## YOUR INSTRUCTIONS
The output is the lines below from the one with "refine hsupp s hs i j fun h' => h ⟨?_, ?_⟩" through the one with "checker form**: nonnegative", both included, printed exactly and with no other line.

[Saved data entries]
****

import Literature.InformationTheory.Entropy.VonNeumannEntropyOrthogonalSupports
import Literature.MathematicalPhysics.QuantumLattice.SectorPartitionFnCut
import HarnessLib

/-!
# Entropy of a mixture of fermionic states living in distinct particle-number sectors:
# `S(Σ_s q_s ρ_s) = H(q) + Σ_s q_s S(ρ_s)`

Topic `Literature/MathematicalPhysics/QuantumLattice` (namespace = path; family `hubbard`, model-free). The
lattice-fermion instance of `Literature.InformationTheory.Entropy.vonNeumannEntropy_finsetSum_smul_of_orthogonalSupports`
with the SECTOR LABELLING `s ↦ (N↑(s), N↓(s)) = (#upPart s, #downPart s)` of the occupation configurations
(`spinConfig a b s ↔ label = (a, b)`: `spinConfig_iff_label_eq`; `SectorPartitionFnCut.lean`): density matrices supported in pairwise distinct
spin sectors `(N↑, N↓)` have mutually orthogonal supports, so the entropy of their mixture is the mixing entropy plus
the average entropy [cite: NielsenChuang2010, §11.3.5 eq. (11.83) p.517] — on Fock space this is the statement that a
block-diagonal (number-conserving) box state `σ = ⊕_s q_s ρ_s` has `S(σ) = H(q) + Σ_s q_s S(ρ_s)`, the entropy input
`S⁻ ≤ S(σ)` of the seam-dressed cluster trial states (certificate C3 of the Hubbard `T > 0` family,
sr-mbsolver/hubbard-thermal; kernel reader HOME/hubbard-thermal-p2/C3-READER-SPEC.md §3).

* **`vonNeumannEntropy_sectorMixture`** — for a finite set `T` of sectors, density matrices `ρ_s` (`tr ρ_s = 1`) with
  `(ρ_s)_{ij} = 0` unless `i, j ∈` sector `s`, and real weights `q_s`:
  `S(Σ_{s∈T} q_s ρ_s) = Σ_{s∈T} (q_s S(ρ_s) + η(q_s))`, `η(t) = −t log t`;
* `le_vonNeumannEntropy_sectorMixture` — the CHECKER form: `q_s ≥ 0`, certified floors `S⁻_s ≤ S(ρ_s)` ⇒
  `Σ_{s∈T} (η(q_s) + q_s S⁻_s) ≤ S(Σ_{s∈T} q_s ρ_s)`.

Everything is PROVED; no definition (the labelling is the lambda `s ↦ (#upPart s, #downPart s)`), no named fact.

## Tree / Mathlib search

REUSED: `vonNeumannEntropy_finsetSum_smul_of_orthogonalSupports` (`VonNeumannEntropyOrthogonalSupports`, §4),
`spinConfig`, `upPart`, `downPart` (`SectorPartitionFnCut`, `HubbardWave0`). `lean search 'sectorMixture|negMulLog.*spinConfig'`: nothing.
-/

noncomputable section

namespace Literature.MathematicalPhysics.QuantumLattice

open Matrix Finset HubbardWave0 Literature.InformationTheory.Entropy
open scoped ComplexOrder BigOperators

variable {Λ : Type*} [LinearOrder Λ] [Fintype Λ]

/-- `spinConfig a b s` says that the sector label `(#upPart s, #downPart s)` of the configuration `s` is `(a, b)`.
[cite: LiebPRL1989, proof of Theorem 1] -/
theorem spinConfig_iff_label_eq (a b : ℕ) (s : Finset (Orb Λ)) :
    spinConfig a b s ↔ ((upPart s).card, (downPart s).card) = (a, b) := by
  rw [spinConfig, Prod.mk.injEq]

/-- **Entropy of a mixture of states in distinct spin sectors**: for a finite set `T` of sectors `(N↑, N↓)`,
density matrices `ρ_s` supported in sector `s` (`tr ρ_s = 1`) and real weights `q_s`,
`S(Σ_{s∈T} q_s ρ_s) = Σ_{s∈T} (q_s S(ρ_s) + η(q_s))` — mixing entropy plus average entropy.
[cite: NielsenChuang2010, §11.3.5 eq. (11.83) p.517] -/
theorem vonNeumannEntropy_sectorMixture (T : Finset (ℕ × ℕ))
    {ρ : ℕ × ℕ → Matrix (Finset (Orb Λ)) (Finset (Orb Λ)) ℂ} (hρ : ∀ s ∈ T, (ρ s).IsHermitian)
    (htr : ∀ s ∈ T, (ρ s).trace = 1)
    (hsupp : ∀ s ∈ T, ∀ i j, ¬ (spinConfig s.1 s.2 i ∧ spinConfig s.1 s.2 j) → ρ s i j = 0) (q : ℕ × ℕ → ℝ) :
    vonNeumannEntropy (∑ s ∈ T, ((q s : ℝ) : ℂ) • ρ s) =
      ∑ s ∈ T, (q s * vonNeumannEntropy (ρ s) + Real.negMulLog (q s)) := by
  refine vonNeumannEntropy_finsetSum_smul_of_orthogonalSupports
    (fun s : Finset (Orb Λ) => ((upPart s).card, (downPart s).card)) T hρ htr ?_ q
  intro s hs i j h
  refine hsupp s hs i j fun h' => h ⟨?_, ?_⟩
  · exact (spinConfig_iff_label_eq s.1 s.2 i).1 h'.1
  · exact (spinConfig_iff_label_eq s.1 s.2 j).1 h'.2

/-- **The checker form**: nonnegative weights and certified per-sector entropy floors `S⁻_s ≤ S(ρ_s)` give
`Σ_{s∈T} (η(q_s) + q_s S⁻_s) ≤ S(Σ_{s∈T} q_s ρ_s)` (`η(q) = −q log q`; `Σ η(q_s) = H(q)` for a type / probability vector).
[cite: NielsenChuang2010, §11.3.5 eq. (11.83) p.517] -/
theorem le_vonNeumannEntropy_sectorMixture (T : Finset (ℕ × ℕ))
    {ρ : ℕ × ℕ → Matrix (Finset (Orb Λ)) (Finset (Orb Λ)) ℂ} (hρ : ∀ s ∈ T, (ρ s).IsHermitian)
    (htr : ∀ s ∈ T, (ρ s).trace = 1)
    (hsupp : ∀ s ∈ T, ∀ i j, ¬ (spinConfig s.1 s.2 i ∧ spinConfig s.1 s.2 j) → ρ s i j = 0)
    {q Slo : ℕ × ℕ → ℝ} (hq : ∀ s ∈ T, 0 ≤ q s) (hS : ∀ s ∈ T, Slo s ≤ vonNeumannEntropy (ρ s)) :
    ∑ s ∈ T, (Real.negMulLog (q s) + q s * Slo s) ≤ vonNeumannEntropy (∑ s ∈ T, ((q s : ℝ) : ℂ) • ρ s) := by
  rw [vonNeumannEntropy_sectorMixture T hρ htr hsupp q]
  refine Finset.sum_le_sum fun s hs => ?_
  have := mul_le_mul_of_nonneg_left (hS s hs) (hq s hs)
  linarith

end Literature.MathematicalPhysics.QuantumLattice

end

****

## EXERCISE ANSWER
  refine hsupp s hs i j fun h' => h ⟨?_, ?_⟩
  · exact (spinConfig_iff_label_eq s.1 s.2 i).1 h'.1
  · exact (spinConfig_iff_label_eq s.1 s.2 j).1 h'.2

/-- **The checker form**: nonnegative weights and certified per-sector entropy floors `S⁻_s ≤ S(ρ_s)` give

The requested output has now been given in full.